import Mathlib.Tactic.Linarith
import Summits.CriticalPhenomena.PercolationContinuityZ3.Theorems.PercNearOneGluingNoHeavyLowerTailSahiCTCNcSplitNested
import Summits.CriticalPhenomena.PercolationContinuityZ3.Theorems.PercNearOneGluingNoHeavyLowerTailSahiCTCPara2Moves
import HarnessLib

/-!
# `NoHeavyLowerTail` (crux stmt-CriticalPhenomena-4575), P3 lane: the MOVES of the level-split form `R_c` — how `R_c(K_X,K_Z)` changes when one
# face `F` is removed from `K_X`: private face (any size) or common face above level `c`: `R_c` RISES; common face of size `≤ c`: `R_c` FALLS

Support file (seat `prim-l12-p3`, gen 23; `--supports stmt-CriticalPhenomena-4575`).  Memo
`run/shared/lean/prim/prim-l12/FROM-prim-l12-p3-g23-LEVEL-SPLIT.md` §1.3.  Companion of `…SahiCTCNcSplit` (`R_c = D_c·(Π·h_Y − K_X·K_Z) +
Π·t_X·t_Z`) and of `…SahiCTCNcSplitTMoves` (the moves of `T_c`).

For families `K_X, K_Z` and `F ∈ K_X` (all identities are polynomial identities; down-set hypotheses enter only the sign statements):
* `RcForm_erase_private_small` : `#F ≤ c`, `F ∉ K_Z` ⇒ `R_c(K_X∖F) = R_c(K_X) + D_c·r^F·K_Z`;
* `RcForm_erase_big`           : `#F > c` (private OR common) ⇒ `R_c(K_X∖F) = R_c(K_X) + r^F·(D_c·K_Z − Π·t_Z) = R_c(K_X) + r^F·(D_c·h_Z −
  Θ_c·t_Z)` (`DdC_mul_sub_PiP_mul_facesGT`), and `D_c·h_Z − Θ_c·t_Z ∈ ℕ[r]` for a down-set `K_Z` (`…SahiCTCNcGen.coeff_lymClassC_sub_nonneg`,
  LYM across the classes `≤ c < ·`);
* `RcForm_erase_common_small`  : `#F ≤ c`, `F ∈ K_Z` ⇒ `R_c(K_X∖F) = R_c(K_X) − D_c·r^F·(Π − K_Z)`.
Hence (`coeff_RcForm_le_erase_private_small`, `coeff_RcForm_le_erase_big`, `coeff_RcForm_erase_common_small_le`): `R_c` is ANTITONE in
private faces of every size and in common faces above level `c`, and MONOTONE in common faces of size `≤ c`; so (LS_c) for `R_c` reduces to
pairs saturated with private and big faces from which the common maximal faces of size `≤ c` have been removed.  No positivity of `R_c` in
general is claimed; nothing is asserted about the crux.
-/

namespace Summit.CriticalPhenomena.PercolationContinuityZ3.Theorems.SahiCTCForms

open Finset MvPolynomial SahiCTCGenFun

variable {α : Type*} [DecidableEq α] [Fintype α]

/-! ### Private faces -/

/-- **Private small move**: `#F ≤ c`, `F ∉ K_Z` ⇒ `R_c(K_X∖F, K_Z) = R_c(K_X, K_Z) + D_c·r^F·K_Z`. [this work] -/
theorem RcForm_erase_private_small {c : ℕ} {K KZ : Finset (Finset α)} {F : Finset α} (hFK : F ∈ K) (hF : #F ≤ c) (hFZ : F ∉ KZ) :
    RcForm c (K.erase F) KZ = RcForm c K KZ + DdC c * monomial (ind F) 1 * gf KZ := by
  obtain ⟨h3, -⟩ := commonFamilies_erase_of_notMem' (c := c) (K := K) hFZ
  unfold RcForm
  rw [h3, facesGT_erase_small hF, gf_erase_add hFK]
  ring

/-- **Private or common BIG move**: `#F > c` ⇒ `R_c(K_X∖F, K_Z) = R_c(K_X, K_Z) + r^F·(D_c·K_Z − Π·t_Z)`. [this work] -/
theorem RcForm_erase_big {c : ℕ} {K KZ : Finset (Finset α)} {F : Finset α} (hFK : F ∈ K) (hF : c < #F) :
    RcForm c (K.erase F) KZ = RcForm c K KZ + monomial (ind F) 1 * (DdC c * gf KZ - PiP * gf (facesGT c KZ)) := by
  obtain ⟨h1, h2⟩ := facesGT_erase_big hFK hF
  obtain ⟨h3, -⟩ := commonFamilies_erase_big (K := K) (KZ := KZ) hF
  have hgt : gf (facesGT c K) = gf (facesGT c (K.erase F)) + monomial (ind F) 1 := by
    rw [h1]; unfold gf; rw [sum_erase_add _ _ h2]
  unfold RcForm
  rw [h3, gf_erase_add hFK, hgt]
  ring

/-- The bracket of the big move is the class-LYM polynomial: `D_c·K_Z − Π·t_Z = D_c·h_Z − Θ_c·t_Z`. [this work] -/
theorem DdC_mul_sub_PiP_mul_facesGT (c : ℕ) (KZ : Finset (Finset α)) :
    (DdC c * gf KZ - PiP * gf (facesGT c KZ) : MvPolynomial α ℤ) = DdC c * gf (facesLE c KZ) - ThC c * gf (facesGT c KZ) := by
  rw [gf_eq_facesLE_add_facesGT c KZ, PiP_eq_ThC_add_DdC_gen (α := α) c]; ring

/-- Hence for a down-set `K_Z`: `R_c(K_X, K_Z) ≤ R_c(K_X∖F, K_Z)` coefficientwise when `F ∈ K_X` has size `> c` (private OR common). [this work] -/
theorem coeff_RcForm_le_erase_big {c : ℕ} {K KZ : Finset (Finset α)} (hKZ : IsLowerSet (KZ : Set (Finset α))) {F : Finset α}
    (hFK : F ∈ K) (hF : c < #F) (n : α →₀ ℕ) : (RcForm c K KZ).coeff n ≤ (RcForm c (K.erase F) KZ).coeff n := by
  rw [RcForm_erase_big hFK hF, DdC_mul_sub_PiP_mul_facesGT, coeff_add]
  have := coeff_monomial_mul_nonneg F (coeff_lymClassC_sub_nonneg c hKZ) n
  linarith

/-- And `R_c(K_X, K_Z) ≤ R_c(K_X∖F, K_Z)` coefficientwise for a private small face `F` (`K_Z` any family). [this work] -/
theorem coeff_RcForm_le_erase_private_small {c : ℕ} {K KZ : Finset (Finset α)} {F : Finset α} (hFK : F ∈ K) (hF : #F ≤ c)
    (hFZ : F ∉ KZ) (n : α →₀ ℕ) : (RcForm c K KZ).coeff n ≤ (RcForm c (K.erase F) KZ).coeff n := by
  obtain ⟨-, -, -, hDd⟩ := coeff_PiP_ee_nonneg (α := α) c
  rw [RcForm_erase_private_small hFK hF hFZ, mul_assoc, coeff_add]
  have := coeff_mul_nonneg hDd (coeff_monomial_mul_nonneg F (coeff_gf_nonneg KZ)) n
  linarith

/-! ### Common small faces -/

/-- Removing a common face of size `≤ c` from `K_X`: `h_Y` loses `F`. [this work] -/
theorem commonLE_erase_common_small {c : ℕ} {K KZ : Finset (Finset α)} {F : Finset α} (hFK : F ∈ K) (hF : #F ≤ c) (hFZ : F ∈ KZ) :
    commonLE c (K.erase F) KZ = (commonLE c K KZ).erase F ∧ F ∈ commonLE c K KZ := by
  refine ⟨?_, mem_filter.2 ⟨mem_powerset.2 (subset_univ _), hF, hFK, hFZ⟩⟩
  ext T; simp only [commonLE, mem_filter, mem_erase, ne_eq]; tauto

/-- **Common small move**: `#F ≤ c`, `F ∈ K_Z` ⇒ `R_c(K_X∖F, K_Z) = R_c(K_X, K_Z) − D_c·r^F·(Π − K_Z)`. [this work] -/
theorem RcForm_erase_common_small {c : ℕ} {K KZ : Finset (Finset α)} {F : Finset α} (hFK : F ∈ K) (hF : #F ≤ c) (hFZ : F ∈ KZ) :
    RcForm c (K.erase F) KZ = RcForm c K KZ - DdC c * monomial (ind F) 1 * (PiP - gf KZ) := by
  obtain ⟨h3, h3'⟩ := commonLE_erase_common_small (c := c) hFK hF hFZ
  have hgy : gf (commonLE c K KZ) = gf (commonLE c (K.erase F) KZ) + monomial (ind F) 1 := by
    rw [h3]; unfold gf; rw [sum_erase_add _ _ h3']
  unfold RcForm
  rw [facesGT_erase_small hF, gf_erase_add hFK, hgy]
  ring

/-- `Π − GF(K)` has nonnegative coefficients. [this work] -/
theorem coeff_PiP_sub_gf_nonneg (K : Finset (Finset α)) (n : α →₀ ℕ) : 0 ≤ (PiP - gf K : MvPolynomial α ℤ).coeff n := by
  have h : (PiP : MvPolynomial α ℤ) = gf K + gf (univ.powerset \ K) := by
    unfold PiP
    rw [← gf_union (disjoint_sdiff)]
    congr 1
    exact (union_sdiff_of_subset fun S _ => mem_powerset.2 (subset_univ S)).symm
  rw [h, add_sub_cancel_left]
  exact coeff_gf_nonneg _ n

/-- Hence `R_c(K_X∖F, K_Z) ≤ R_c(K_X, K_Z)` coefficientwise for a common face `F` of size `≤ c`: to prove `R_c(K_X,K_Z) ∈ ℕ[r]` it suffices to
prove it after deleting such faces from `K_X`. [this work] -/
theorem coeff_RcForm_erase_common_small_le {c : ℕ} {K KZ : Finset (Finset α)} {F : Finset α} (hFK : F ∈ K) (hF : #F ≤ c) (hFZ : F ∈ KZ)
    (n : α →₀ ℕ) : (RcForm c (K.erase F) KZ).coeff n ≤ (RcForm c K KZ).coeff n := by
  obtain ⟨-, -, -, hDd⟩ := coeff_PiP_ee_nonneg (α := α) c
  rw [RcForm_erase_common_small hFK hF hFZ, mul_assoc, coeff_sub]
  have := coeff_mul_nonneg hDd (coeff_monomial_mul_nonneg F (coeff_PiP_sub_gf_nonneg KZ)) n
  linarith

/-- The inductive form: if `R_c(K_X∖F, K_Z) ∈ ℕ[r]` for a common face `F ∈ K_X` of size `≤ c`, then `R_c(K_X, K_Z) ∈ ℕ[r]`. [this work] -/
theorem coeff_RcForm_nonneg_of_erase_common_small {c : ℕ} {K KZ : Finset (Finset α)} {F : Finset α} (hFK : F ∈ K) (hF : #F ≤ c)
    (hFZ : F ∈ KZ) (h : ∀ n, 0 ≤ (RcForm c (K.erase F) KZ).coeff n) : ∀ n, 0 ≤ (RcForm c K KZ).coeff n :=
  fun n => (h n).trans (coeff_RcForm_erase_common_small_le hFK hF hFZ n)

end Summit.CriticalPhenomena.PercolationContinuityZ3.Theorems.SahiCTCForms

##############################

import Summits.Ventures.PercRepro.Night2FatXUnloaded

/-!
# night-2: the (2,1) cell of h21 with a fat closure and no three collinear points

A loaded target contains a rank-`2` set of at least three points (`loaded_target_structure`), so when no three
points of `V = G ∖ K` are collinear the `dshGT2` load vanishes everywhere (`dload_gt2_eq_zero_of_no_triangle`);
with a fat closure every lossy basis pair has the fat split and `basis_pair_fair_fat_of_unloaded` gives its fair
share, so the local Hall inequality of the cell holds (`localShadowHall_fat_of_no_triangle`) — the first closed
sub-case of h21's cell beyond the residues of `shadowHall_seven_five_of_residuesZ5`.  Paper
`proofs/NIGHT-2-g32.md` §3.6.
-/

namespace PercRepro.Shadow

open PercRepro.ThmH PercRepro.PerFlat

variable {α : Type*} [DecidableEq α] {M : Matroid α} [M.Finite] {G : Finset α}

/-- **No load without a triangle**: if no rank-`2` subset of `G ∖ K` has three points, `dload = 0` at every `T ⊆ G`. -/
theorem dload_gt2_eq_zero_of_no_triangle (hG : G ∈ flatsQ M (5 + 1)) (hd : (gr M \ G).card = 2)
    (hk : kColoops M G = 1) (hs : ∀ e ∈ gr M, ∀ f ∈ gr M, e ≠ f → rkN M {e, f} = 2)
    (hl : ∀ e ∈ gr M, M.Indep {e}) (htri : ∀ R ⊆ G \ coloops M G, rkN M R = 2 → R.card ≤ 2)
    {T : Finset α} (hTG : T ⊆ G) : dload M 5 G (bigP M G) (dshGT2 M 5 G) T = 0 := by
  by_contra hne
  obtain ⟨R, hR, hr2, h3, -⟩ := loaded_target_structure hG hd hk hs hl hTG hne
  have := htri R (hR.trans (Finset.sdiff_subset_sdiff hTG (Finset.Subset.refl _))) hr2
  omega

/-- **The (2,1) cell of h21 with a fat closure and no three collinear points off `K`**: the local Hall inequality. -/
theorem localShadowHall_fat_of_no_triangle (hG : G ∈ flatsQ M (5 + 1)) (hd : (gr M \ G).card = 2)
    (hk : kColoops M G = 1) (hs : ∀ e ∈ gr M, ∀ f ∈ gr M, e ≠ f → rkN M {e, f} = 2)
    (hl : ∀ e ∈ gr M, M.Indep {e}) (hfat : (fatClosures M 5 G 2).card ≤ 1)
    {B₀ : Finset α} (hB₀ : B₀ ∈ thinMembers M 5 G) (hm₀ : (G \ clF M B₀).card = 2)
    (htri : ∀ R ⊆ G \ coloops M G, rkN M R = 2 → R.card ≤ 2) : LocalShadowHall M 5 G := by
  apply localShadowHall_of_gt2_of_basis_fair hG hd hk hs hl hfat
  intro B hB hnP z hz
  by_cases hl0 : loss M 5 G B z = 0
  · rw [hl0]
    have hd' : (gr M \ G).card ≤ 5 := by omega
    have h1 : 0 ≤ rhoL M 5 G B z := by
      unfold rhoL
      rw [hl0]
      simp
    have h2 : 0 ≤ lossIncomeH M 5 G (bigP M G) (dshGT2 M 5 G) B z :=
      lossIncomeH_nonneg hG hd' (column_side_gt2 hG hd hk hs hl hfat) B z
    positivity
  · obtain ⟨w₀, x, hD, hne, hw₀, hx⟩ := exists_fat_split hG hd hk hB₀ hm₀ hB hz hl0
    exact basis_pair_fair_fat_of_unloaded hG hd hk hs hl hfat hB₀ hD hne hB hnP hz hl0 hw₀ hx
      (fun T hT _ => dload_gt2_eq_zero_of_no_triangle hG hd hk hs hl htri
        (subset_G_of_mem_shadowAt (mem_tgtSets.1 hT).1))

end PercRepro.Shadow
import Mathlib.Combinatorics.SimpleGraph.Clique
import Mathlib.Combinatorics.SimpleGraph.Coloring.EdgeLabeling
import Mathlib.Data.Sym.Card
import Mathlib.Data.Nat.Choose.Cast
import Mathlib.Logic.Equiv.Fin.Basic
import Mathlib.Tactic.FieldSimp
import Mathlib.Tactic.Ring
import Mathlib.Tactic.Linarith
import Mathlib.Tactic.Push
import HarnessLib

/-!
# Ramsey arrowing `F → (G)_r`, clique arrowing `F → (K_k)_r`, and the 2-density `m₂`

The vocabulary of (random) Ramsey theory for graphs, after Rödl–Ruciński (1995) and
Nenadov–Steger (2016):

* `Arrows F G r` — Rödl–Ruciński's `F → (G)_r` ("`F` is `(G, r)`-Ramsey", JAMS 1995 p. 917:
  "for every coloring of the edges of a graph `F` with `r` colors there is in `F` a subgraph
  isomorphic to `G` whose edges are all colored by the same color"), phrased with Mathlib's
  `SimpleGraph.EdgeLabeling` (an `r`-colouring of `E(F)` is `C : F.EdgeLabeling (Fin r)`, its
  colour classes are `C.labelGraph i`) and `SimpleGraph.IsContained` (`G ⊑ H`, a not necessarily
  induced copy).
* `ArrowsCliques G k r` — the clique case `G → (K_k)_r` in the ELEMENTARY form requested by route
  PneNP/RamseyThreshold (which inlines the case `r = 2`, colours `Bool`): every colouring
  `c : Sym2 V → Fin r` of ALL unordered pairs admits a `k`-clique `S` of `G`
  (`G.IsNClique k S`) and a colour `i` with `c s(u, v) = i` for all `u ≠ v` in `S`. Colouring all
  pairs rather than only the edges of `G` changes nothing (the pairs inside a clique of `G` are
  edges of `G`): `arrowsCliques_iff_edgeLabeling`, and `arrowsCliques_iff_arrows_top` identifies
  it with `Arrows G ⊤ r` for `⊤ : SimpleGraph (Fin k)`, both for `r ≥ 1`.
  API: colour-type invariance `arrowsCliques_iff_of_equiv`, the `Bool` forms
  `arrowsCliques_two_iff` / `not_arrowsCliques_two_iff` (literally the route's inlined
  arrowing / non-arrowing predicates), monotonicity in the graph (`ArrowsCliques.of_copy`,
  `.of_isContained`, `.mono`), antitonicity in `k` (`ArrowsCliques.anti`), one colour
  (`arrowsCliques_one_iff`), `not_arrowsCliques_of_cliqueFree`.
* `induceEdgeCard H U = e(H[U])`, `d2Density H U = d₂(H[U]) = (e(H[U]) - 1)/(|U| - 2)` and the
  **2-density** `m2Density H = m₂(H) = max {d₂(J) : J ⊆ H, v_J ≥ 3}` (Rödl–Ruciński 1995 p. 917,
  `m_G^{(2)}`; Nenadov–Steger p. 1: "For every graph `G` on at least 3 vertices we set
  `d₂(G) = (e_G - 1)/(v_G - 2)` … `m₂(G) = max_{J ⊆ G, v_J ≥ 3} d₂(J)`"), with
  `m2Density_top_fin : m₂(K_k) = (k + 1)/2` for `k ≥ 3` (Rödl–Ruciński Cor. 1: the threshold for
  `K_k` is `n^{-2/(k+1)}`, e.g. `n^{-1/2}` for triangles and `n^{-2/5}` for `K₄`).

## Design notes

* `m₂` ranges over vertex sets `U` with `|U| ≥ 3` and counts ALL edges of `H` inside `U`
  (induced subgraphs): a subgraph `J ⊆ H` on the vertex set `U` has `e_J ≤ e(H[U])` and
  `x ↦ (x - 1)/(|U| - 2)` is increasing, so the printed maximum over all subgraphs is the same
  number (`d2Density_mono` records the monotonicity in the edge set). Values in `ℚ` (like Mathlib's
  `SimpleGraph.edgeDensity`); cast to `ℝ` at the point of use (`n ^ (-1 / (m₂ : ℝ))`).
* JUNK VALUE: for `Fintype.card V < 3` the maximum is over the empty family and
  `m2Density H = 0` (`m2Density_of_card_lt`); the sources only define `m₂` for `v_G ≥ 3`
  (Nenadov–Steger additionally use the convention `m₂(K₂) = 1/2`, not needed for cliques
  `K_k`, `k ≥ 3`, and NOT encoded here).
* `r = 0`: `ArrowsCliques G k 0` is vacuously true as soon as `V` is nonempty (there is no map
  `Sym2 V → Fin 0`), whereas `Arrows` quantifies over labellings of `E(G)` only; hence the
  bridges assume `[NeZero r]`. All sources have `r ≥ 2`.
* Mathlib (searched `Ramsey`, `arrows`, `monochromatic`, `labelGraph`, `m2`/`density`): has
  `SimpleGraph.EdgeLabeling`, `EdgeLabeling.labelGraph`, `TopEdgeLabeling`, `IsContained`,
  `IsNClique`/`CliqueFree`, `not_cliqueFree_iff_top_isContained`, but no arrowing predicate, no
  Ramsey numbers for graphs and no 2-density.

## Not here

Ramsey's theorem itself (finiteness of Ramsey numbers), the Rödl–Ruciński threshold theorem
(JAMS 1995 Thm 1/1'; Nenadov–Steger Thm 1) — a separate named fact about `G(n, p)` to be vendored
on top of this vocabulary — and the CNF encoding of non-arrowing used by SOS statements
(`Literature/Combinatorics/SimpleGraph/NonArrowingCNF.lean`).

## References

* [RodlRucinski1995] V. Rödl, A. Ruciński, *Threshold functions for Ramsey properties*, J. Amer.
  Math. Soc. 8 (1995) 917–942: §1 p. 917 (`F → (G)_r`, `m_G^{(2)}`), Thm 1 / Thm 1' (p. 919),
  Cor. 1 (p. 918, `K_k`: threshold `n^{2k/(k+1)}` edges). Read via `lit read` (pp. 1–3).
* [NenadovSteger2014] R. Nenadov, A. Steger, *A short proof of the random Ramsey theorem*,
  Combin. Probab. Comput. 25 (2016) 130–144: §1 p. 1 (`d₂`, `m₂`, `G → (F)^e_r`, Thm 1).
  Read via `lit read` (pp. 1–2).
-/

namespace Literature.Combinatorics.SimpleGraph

##############################

From the entries above, restate word for word the lines from the line containing "open PercRepro.ThmH PercRepro.PerFlat" to the line containing "theorem dload_gt2_eq_zero_of_no_triangle (hG", both ends included, and nothing more.

open PercRepro.ThmH PercRepro.PerFlat

variable {α : Type*} [DecidableEq α] {M : Matroid α} [M.Finite] {G : Finset α}

/-- **No load without a triangle**: if no rank-`2` subset of `G ∖ K` has three points, `dload = 0` at every `T ⊆ G`. -/
theorem dload_gt2_eq_zero_of_no_triangle (hG : G ∈ flatsQ M (5 + 1)) (hd : (gr M \ G).card = 2)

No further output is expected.